Wednesday, 13 December 2017

Council ‘doesn’t want deal’ over planning row

THE owner of a garden centre at the centre of a planning dispute says the business is still at risk

THE owner of a garden centre at the centre of a planning dispute says the business is still at risk of closure despite assurances from council chiefs.

Rob Scott claims that he is being “put through hoops” by Wokingham Borough Council over alleged planning breaches at Hare Hatch Sheeplands.

In 2012 the council served him with an enforcement notice for unauthorised expansion, saying he was using green belt land to display and sell conservatories and greenhouses and had extended the café and children’s play area.

Mr Scott said that if the enforcement action went ahead he would have to close the business with the loss of up to 100 jobs.

Two weeks ago, the Henley Standard reported that the council didn’t want the the garden centre to close because it played an “important role” in the community.



In a statement, the authority said it was “committed to finding a solution through negotiation with the owner”.

However, Mr Scott says that any solutions he has put forward have been rejected.

He said: “Wokingham Borough Council claims that it is committed to finding a solution to the planning dispute.

“Their dealings with us do not appear to reflect a genuine desire to reach such an agreement. At times it seems as if they are forcing us into a position where we will have no choice but to close down.

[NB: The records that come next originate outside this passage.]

import Summits.HubbardSuperconductivity.HubbardSuperconductivity.Theorems.AnisotropyChordTransferFibre3FinX3Eval

/-!
# Route `AnisotropyChord` / H0 rotor rung: FIN per-`L` GM₃ (X5), `L = 28` — rows `N₁` / D / side-condition cell facts, part `p52`

Kernel facts (`decide +kernel`) for cert cells 123, 124 of the per-`L` grid of `L = 28`: `xbnCellAny2` (row `N₁` on XB2 point wedges recomputed in the kernel, exporting the literal brackets `nt ⊇ T⁺ − 3λ₂` and `tb ⊇ T⁺·D`), `xdCellAnyN0` (row D, reads `nt`), `sdCellAnyZN` (side condition, reads `nt`); evaluators `…FinX3Eval` / `…FinX5Eval`; constants from the compiled design probe (x3probe/x3plan, margins c ×0.985, b ×1.03, aD ×1.03); assembled in `…FinX5GM3TwentyEight`.
Prover seat `hubbard-h0-rotor-p3` g8; helper for piece A = stmt-HubbardSuperconductivity-23918 of rung 19089 (`--supports`, helper class).
WHAT THIS IS NOT: nothing here proves superconductivity in the Hubbard model (rotor TARGET as worded stays FALSE, g15 verdict); kernel facts for the FIN certificate of ONE conditional reduction.  Tree imports only; zero data; standard axioms.
-/

set_option linter.dupNamespace false
set_option autoImplicit false

namespace Summit.HubbardSuperconductivity.HubbardSuperconductivity.Theorems.AnisotropyChord.Transfer.Fibre3

namespace FinXD

open FinXB FinCell Hole2

set_option maxHeartbeats 4000000 in
/-- row `N₁` of cell 123 of `L = 28` (`c = 23/40`), exporting `nt`, `tb`. [folklore] -/
theorem xn28_123 : xbnCellAny2 28 (49/50 : ℚ) 1420092324094712 1455594632197080 (23/40 : ℚ) ((20428115650110 : ℤ), (31533981262315 : ℤ)) ((4280679085267179 : ℤ), (4398343880520622 : ℤ)) = true := by decide +kernel

set_option maxHeartbeats 4000000 in
/-- row D of cell 123 of `L = 28` (`aD = 39/500`). [folklore] -/
theorem xd28_123 : xdCellAnyN0 28 (49/50 : ℚ) 1420092324094712 1455594632197080 (39/500 : ℚ) ((20428115650110 : ℤ), (31533981262315 : ℤ)) = true := by decide +kernel

set_option maxHeartbeats 4000000 in
/-- side condition of cell 123 of `L = 28` (`c, b = 104/100, aD`). [folklore] -/
theorem sd28_123 : sdCellAnyZN 28 (49/50 : ℚ) 100 1420092324094712 1455594632197080 ((23/40 : ℚ), (104 : ℕ), (39/500 : ℚ)) ((20428115650110 : ℤ), (31533981262315 : ℤ)) = true := by decide +kernel

set_option maxHeartbeats 4000000 in
/-- row `N₁` of cell 124 of `L = 28` (`c = 23/40`), exporting `nt`, `tb`. [folklore] -/
theorem xn28_124 : xbnCellAny2 28 (49/50 : ℚ) 1455594632197080 1491984498002007 (23/40 : ℚ) ((21949765364523 : ℤ), (33693670469232 : ℤ)) ((4388707009222019 : ℤ), (4509673817208997 : ℤ)) = true := by decide +kernel

set_option maxHeartbeats 4000000 in
/-- row D of cell 124 of `L = 28` (`aD = 39/500`). [folklore] -/
theorem xd28_124 : xdCellAnyN0 28 (49/50 : ℚ) 1455594632197080 1491984498002007 (39/500 : ℚ) ((21949765364523 : ℤ), (33693670469232 : ℤ)) = true := by decide +kernel

set_option maxHeartbeats 4000000 in
/-- side condition of cell 124 of `L = 28` (`c, b = 106/100, aD`). [folklore] -/
theorem sd28_124 : sdCellAnyZN 28 (49/50 : ℚ) 100 1455594632197080 1491984498002007 ((23/40 : ℚ), (106 : ℕ), (39/500 : ℚ)) ((21949765364523 : ℤ), (33693670469232 : ℤ)) = true := by decide +kernel

end FinXD

end Summit.HubbardSuperconductivity.HubbardSuperconductivity.Theorems.AnisotropyChord.Transfer.Fibre3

“We feel that we have been put through hoops by the council and are surprised and upset by its apparent inability to take the decision that will protect the future of this business without harming the green belt.”

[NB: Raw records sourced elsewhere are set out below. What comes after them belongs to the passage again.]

/-- The body `u < y ∧ y < v ∧ ψ(ȳ, t, y)` of `cl`, in the variables `(ȳ, t, x, u, v, y)`.
[folklore] -/
def clBody (ψ : L.BoundedFormula Empty (m + 2)) : L.BoundedFormula Empty (m + 5) :=
  ((var (Sum.inr (Fin.last (m + 2)).castSucc.castSucc)).lt (var (Sum.inr (Fin.last (m + 4)))) ⊓
    (var (Sum.inr (Fin.last (m + 4)))).lt (var (Sum.inr (Fin.last (m + 3)).castSucc))) ⊓
    lift3 ψ

/-- For `ψ(ȳ, t, x)` (`t = &m`, `x = &(m+1)`): the formula
`cl_ψ(ȳ, t, x) := ∀ u ∀ v (u < x ∧ x < v → ∃ y (u < y ∧ y < v ∧ ψ(ȳ, t, y)))` — "`x` lies in the
closure of `{y | ψ(ȳ, t, y)}`" (for the order topology). [folklore] -/
def cl (ψ : L.BoundedFormula Empty (m + 2)) : L.BoundedFormula Empty (m + 2) :=
  ∀' ∀' (clAnte m ⟹ ∃' (clBody ψ))

/-- The antecedent `c < d` of `nd`, in the variables `(ȳ, t, c, d)`. [folklore] -/
def ndAnte (m : ℕ) : L.BoundedFormula Empty (m + 3) :=
  (var (Sum.inr (Fin.last (m + 1)).castSucc)).lt (var (Sum.inr (Fin.last (m + 2))))

/-- The body `c < x ∧ x < d ∧ ¬ cl_ψ(ȳ, t, x)` of `nd`, in the variables `(ȳ, t, c, d, x)`.
[folklore] -/
def ndBody (ψ : L.BoundedFormula Empty (m + 2)) : L.BoundedFormula Empty (m + 4) :=
  ((var (Sum.inr (Fin.last (m + 1)).castSucc.castSucc)).lt (var (Sum.inr (Fin.last (m + 3)))) ⊓
    (var (Sum.inr (Fin.last (m + 3)))).lt (var (Sum.inr (Fin.last (m + 2)).castSucc))) ⊓
    ∼(lift2 (cl ψ))

/-- For `ψ(ȳ, t, x)`: the formula
`nd_ψ(ȳ) := ∀ t ∀ c ∀ d (c < d → ∃ x (c < x ∧ x < d ∧ ¬ cl_ψ(ȳ, t, x)))` — "every
`{x | ψ(ȳ, t, x)}` is nowhere dense" (every open interval has a point off its closure).
[folklore] -/
def nd (ψ : L.BoundedFormula Empty (m + 2)) : L.BoundedFormula Empty m :=
  ∀' ∀' ∀' (ndAnte m ⟹ ∃' (ndBody ψ))

/-- **The instance of the Baire scheme at `φ(ȳ, x, t)`**: the sentence
`∀ ȳ (cov_φ(ȳ) → inc_φ(ȳ) → ¬ nd_{φˢ}(ȳ))` with `φˢ = swapAt m φ` (the same family, indexed
first) — "for all `ȳ`: if the increasing definable family `Y_t = {x | φ(ȳ, x, t)}` covers the
line then some `Y_t` is somewhere dense" (Fornasiero–Servi 2010, Def. 2.1–2.2, 2.9 and
Remark 2.10; Hieronymi 2013, Theorem A).  The antecedent `cov_φ` comes first so that the letters
of `φ` form a prefix of the instance (used by the recogniser of the scheme). [cite: FornasieroServi2010, Def. 2.9] -/
def sentence (φ : L.BoundedFormula Empty (m + 2)) : L.Sentence :=
  (cov φ ⟹ (inc φ ⟹ ∼(nd (swapAt L m φ)))).alls

variable (L) in
/-- **The Baire scheme** of an ordered language `L` (the Baire half of `[DCB]`): the set of the
sentences `sentence φ`, `φ(ȳ, x, t)` ranging over all `L`-formulas with any number `m` of
parameter variables. [cite: FornasieroServi2010, Def. 2.9] -/
def scheme : L.Theory :=
  {σ | ∃ (m : ℕ) (φ : L.BoundedFormula Empty (m + 2)), sentence φ = σ}

/-- Each instance belongs to the scheme. [folklore] -/
theorem sentence_mem_scheme (φ : L.BoundedFormula Empty (m + 2)) : sentence φ ∈ scheme L :=
  ⟨m, φ, rfl⟩

/-! ### Semantics -/

omit [L.IsOrdered] in
/-- Semantics of `cov`. [folklore] -/
theorem realize_cov (φ : L.BoundedFormula Empty (m + 2)) (ys : Fin m → M) :
    (cov φ).Realize default ys ↔
      ∀ x, ∃ t, φ.Realize default (Fin.snoc (Fin.snoc ys x : Fin (m + 1) → M) t) := by
  simp only [cov, realize_all, realize_ex]

/-- Semantics of `inc`. [folklore] -/
theorem realize_inc [LE M] [L.OrderedStructure M] (φ : L.BoundedFormula Empty (m + 2))
    (ys : Fin m → M) :
    (inc φ).Realize default ys ↔ ∀ x a b, a ≤ b →
      φ.Realize default (Fin.snoc (Fin.snoc ys x : Fin (m + 1) → M) a) →
        φ.Realize default (Fin.snoc (Fin.snoc ys x : Fin (m + 1) → M) b) := by
  simp only [inc, realize_all, realize_imp, Term.realize_le, Term.realize_var, Sum.elim_inr,
    Fin.snoc_last, Fin.snoc_castSucc, realize_liftAt_one_self, Fin.snoc_comp_castSucc]
  refine forall_congr' fun x => forall_congr' fun a => forall_congr' fun b => ?_
  rw [realize_liftAt_one (by omega : m + 1 ≤ m + 2), snoc_comp_dropLevel (m := m) (k := m + 1) le_rfl,
    snoc_comp_dropLevel_self]

/-- Semantics of `cl`: `cl_ψ(ȳ, t, x)` says that every open interval around `x` meets
`{y | ψ(ȳ, t, y)}`. [folklore] -/
theorem realize_cl [Preorder M] [L.OrderedStructure M] (ψ : L.BoundedFormula Empty (m + 2))
    (ys : Fin m → M) (t x : M) :
    (cl ψ).Realize default (Fin.snoc (Fin.snoc ys t : Fin (m + 1) → M) x) ↔
      ∀ u v, u < x → x < v → ∃ y, u < y ∧ y < v ∧
        ψ.Realize default (Fin.snoc (Fin.snoc ys t : Fin (m + 1) → M) y) := by
  simp only [cl, clAnte, clBody, lift3, realize_all, realize_imp, realize_ex, realize_inf,
    Term.realize_lt, Term.realize_var, Sum.elim_inr, Fin.snoc_last, Fin.snoc_castSucc]
  refine forall_congr' fun u => forall_congr' fun v => ?_
  rw [and_imp]
  refine imp_congr_right fun _ => imp_congr_right fun _ => exists_congr fun y => ?_
  rw [realize_liftAt_one (by omega : m + 1 ≤ m + 4), realize_liftAt_one (by omega : m + 1 ≤ m + 3),
    realize_liftAt_one (by omega : m + 1 ≤ m + 2)]
  simp only [snoc_comp_dropLevel (m := m) (k := m + 3) (by omega),
    snoc_comp_dropLevel (m := m) (k := m + 2) (by omega),
    snoc_comp_dropLevel (m := m) (k := m + 1) le_rfl, snoc_comp_dropLevel_self, and_assoc]

/-- Semantics of `nd`: `nd_ψ(ȳ)` says that for every `t`, every open interval contains a point
off the "closure" `{x | cl_ψ(ȳ, t, x)}`. [folklore] -/
theorem realize_nd [Preorder M] [L.OrderedStructure M] (ψ : L.BoundedFormula Empty (m + 2))
    (ys : Fin m → M) :
    (nd ψ).Realize default ys ↔ ∀ t c d, c < d → ∃ x, c < x ∧ x < d ∧
      ¬ (cl ψ).Realize default (Fin.snoc (Fin.snoc ys t : Fin (m + 1) → M) x) := by
  simp only [nd, ndAnte, ndBody, lift2, realize_all, realize_imp, realize_ex, realize_inf,
    realize_not, Term.realize_lt, Term.realize_var, Sum.elim_inr, Fin.snoc_last, Fin.snoc_castSucc]
  refine forall_congr' fun t => forall_congr' fun c => forall_congr' fun d => imp_congr_right
    fun _ => exists_congr fun x => ?_
  rw [realize_liftAt_one (by omega : m + 1 ≤ m + 3), realize_liftAt_one (by omega : m + 1 ≤ m + 2)]
  simp only [snoc_comp_dropLevel (m := m) (k := m + 2) (by omega),
    snoc_comp_dropLevel (m := m) (k := m + 1) le_rfl, snoc_comp_dropLevel_self, and_assoc]

/-- Semantics of the instance `sentence φ` (raw form). [cite: FornasieroServi2010, Def. 2.9] -/
theorem realize_sentence [Preorder M] [L.OrderedStructure M] (φ : L.BoundedFormula Empty (m + 2)) :
    M ⊨ sentence φ ↔ ∀ ys : Fin m → M,
      (∀ x, ∃ t, φ.Realize default (Fin.snoc (Fin.snoc ys x : Fin (m + 1) → M) t)) →
        (∀ x a b, a ≤ b → φ.Realize default (Fin.snoc (Fin.snoc ys x : Fin (m + 1) → M) a) →
          φ.Realize default (Fin.snoc (Fin.snoc ys x : Fin (m + 1) → M) b)) →
          ¬ ∀ t c d, c < d → ∃ x, c < x ∧ x < d ∧
            ¬ (cl (swapAt L m φ)).Realize default (Fin.snoc (Fin.snoc ys t : Fin (m + 1) → M) x) := by
  simp only [sentence, Sentence.Realize, realize_alls, realize_imp, realize_not, realize_cov,
    realize_inc, realize_nd]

The council first accused Mr Scott of 15 planning breaches in October 2012 after he submitted a planning application for a £2 million renovation of the centre, off London Road.

A hearing due to take place in October 2013 was postponed after the council withdrew the enforcement notice but it then issued a new one due to what it called “further unauthorised development”.

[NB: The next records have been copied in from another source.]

import Summits.QuantumFields.BalabanUV.Beta.EriceFlowEnclosureInverseLawThird

/-!
# Beta / EriceFlowEnclosureInverseLawFourthStep — INVERSION OF A LOGARITHMIC LAW TO FOURTH ORDER, THE ALGEBRA (pure real analysis,
# SERVICE): the exact rearrangement and the remainder bounds behind P2 #36e `…InverseLawFourth.inverse_law_fourth` (the inverse law
# `1∕σ y = y + κ·log y − C + κ²·(log y)∕y − (κC + a)∕y + Q(log y)∕y² + O((1 + log y)³∕y³)`, Q(ℓ) = −(κ³∕2)ℓ² + (κ³ + κ²C + κa)ℓ −
# (κC²∕2 + κ²C + κa + aC + b), of a Λ-law `Λ t = 1∕t + κ·log t + C + a·t + b·t² + O(t³)`), kept in its own file so that every
# declaration stays inside Lean's default heartbeat budget and both files stay under the 400-line limit (β-flow team, prover 2 = lower ∕
# positivity side, unit `b2b-balaban-beta-bflow-p2`, gen 20; module P2 #36e-A; companion P2 #36c `…InverseLawThird` — one order less, the
# same letters E, u, r and the same device `inverse_third_identity` ∕ `inverse_third_remainder_le`)

HONEST FRAMING (page 1 of everything the β sub-cell writes): discharging `BetaPertH` makes Bałaban's UV stability UNCONDITIONAL — a
real constructive-QFT result; it is NOT the continuum limit and NOT the Clay problem.  HONEST DEPENDENCY (cell reorg 2026-08-19,
verbatim): «continuum YM on T⁴ ⇐ BetaPertH ∧ nine spine estimates (0/9 proved); BetaPertH ⇐ (D1) ∧ (D4) ∧ CAP+tail; G-an2-4 gates
asym, D1 and NE2/3/4.»  THIS MODULE DISCHARGES NOTHING: [folklore] algebra and inequalities in abstract real letters (Mathlib's
`Real.abs_log_sub_add_sum_range_le` at n = 2 for `|u + u²∕2 + log(1 − u)| ≤ 2|u|³`); no Erice sentence is consumed; κ, C, a, b are
ABSTRACT letters (at the β-flow: κ = β₂∕β₀, C = C_Λ, a = a_Λ, b = b_Λ — OUR letters ∕ bflow-p1's READINGS of (3.76) «+ O(1)», p. 250).

WHAT THIS FILE PROVES (0 sorry, 0 def): `abs_log_sub_sub_le_of_inv_eq` (1∕w = 1 − u, |u| ≤ 1∕2 ⟹ |log w − u − u²∕2| ≤ 2|u|³);
**`inverse_fourth_identity`** — with E := y − 1∕t − κ log t − C, u := (C + κ log t + E)∕y (so 1∕(y t) = 1 − u), r := log(y t) − u,
u₀ := (C − κ log y)∕y, d := u − u₀, E₄ := E − a t − b t², r₃ := r − u²∕2:
`1∕t − y − κ log y + C − κ²(log y)∕y + (κC + a)∕y − Q(log y)∕y²
   = −κ²d∕y − κ²r∕y − κatu∕y − κbt²∕y − κE₄∕y − κu₀d − κd²∕2 − κr₃ − ad∕y − atu² − btu∕y − bt²u − E₄`
(a `field_simp; ring` identity, checked first in exact rational arithmetic — `HOME/b2b-balaban-beta-bflow-p2/g20/m36e/check_identity4.py`);
`inverse_fourth_remainder_le₁` ∕ `inverse_fourth_remainder_le₂` (the six- and seven-term bounds by constants × L³∕y³ under |u|, |u₀| ≤ BL∕y,
|r| ≤ 2B²L²∕y², |d| ≤ D₁L²∕y², |r₃| ≤ 2B³L³∕y³, |E₄| ≤ 8A∕y³, 0 < t ≤ 2∕y, 1 ≤ L ≤ y, y ≥ 2).
NOT CLAIMED: anything asymptotic (that is P2 #36e `…InverseLawFourth`); anything about (1.22); `BetaPertH`; continuum; Clay.
-/

namespace Summit.QuantumFields.BalabanUV.Beta.EriceFlowEnclosureInverseLawFourthStep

Mr Scott withdrew an appeal against the enforcement notice in April and submitted retrospective planning applications for the unauthorised buildings in July.

Last month, the council asked for further information on how the centre uses its land before deciding what action it should take on the planning breaches.

Mr Scott said: “We entered into negotiation with the borough council in early 2008 and at all times I have provided information in a timely fashion. In April last year we put forward a solution to the dispute which would have protected their planning position and allowed us to continue as a viable business.

“Since then we have been informed by the council that they have been too busy with major public inquiries to deal with our proposal and it was only on December 23 that we received a request for further information.

“The council has a formal application before it which it has so far failed to determine and it has clearly failed to address the application in an expeditious manner.”

Councillor John Kaiser, executive member for planning and highways, said: “The onus is on the owner to establish what is lawful and the council has worked with him to do this.

“Unfortunately, the information submitted so far is not adequate and, rather than refuse the current application, the council has provided more time for him to submit further information.

“If the council was forced to making a decision, as suggested by Mr Scott, this would result in the current application being refused and the enforcement notice having to be complied with.

“The council is giving the owner one last opportunity.”